## Provided data
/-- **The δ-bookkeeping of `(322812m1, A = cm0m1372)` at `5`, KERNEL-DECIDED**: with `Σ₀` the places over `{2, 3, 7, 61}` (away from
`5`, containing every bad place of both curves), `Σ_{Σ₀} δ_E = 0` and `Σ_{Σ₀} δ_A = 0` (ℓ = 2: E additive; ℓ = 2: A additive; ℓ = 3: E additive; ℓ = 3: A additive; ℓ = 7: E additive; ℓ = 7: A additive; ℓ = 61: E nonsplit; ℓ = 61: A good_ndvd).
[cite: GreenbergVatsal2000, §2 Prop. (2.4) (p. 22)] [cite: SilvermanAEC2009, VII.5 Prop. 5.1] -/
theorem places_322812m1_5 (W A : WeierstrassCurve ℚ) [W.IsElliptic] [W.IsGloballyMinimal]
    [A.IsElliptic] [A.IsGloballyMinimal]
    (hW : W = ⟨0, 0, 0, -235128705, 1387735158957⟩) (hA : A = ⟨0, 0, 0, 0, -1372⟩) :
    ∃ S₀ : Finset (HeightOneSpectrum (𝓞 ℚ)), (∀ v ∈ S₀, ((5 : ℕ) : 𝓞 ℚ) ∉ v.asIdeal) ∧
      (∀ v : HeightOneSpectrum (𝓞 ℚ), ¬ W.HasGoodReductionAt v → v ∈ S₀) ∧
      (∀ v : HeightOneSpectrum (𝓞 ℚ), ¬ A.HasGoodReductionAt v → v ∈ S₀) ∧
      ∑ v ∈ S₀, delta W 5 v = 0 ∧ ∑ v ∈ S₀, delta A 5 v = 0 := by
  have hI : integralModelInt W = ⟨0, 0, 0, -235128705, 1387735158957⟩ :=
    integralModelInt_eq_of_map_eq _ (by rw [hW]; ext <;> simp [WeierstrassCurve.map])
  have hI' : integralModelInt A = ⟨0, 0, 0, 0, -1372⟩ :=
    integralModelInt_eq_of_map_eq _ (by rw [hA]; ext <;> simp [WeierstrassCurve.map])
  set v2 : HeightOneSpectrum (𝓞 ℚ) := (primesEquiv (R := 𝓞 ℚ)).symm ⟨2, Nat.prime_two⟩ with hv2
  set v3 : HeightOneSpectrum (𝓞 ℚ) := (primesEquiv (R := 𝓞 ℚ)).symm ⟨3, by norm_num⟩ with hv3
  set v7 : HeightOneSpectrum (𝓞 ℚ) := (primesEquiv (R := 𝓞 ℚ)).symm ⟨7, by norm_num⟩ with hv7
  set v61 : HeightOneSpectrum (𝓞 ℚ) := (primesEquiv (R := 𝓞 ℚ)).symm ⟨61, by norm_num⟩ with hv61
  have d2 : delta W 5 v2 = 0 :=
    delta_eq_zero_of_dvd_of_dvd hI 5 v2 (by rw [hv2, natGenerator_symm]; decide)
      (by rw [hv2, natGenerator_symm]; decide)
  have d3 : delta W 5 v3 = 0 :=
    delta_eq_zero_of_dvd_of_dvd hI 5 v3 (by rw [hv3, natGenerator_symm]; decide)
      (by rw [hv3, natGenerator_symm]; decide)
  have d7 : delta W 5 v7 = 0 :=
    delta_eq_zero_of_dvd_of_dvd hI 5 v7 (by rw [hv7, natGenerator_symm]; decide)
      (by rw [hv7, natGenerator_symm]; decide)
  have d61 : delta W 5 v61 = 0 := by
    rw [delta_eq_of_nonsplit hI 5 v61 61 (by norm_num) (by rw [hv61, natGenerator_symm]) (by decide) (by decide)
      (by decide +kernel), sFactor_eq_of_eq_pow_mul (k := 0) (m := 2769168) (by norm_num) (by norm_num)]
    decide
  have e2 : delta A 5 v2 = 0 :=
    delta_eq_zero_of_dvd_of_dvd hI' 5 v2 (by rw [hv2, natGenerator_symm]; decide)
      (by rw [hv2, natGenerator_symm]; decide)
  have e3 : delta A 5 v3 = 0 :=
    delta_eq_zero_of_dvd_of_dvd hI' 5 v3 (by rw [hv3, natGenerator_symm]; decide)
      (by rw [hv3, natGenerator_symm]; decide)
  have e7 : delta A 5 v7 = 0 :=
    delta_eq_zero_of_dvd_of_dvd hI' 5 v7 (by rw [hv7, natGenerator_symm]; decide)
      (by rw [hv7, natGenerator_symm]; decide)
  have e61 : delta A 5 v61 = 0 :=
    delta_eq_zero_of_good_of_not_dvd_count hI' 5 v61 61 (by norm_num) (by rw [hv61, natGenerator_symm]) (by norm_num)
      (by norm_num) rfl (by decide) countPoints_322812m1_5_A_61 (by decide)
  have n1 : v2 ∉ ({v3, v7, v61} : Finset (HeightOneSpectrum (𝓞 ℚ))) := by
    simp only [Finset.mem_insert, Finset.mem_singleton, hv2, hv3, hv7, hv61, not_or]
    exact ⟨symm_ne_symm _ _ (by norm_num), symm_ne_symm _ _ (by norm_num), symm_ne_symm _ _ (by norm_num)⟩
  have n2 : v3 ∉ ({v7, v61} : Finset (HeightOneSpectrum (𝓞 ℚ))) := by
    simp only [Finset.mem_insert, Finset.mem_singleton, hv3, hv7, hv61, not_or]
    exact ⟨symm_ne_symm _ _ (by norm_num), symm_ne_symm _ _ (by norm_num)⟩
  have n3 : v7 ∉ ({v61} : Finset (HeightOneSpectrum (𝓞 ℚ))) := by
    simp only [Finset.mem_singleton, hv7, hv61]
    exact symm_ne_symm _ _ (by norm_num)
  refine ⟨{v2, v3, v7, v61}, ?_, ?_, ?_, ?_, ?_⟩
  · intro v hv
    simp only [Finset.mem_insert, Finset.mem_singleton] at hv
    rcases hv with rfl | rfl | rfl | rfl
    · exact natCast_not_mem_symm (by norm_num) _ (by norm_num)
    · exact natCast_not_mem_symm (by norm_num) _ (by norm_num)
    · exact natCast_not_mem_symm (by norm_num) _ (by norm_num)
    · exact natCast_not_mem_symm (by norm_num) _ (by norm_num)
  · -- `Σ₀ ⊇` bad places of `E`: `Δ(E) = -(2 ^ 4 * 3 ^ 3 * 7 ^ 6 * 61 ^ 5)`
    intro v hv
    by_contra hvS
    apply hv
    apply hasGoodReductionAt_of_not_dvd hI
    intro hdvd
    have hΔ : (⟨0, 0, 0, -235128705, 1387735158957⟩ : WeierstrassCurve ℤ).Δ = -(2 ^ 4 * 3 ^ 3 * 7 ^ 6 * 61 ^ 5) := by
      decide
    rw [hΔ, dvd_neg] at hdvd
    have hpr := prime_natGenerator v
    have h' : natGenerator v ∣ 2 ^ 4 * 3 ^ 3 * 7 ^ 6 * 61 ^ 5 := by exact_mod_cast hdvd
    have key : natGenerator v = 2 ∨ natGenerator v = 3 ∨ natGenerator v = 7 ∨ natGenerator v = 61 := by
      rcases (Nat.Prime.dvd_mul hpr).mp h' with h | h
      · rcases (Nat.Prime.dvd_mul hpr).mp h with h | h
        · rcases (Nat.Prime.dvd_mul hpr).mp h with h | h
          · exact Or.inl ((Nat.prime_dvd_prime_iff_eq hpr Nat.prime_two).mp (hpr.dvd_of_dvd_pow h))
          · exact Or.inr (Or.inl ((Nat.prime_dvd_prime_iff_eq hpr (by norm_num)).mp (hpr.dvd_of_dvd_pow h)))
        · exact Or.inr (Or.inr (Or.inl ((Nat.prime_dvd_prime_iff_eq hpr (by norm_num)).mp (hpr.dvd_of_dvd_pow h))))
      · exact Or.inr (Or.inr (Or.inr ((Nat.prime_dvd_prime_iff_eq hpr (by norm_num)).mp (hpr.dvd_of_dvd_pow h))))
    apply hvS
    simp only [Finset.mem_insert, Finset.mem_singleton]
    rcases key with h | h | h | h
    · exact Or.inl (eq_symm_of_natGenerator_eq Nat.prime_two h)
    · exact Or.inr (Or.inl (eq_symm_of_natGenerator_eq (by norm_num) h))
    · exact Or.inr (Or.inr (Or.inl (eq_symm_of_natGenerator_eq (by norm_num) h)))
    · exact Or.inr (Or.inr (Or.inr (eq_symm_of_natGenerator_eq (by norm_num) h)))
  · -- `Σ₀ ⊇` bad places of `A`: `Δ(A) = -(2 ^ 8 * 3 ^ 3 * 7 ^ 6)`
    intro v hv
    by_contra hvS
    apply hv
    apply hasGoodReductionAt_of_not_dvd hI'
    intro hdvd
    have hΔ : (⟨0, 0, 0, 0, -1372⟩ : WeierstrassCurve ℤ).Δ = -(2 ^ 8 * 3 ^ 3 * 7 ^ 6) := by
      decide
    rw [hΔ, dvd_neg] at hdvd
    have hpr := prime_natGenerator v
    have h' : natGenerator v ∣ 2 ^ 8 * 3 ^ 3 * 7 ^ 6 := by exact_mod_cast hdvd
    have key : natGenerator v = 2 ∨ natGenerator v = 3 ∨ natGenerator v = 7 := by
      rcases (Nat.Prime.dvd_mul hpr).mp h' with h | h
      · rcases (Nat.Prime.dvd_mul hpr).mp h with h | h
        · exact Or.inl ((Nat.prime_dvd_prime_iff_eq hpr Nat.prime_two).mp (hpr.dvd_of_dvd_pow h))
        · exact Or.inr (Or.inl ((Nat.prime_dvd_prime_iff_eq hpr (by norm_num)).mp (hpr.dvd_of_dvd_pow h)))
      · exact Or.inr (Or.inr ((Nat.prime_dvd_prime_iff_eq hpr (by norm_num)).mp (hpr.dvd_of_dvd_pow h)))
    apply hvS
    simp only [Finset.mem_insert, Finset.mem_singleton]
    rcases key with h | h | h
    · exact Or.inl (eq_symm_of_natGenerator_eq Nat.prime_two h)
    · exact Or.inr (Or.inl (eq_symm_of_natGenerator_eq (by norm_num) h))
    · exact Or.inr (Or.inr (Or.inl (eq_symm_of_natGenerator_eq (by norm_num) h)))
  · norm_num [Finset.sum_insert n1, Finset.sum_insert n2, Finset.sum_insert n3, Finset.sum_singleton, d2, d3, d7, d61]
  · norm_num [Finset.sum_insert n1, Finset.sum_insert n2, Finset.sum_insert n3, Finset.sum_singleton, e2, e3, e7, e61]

## What you should do
Give back exactly the lines above, from the line containing "theorem places_322812m1_5 (W" through the line containing "(∀ v : HeightOneSpectrum (𝓞 ℚ), ¬ W.HasGoodReductionAt", with both end lines and nothing more.

## Expected output
theorem places_322812m1_5 (W A : WeierstrassCurve ℚ) [W.IsElliptic] [W.IsGloballyMinimal]
    [A.IsElliptic] [A.IsGloballyMinimal]
    (hW : W = ⟨0, 0, 0, -235128705, 1387735158957⟩) (hA : A = ⟨0, 0, 0, 0, -1372⟩) :
    ∃ S₀ : Finset (HeightOneSpectrum (𝓞 ℚ)), (∀ v ∈ S₀, ((5 : ℕ) : 𝓞 ℚ) ∉ v.asIdeal) ∧
      (∀ v : HeightOneSpectrum (𝓞 ℚ), ¬ W.HasGoodReductionAt v → v ∈ S₀) ∧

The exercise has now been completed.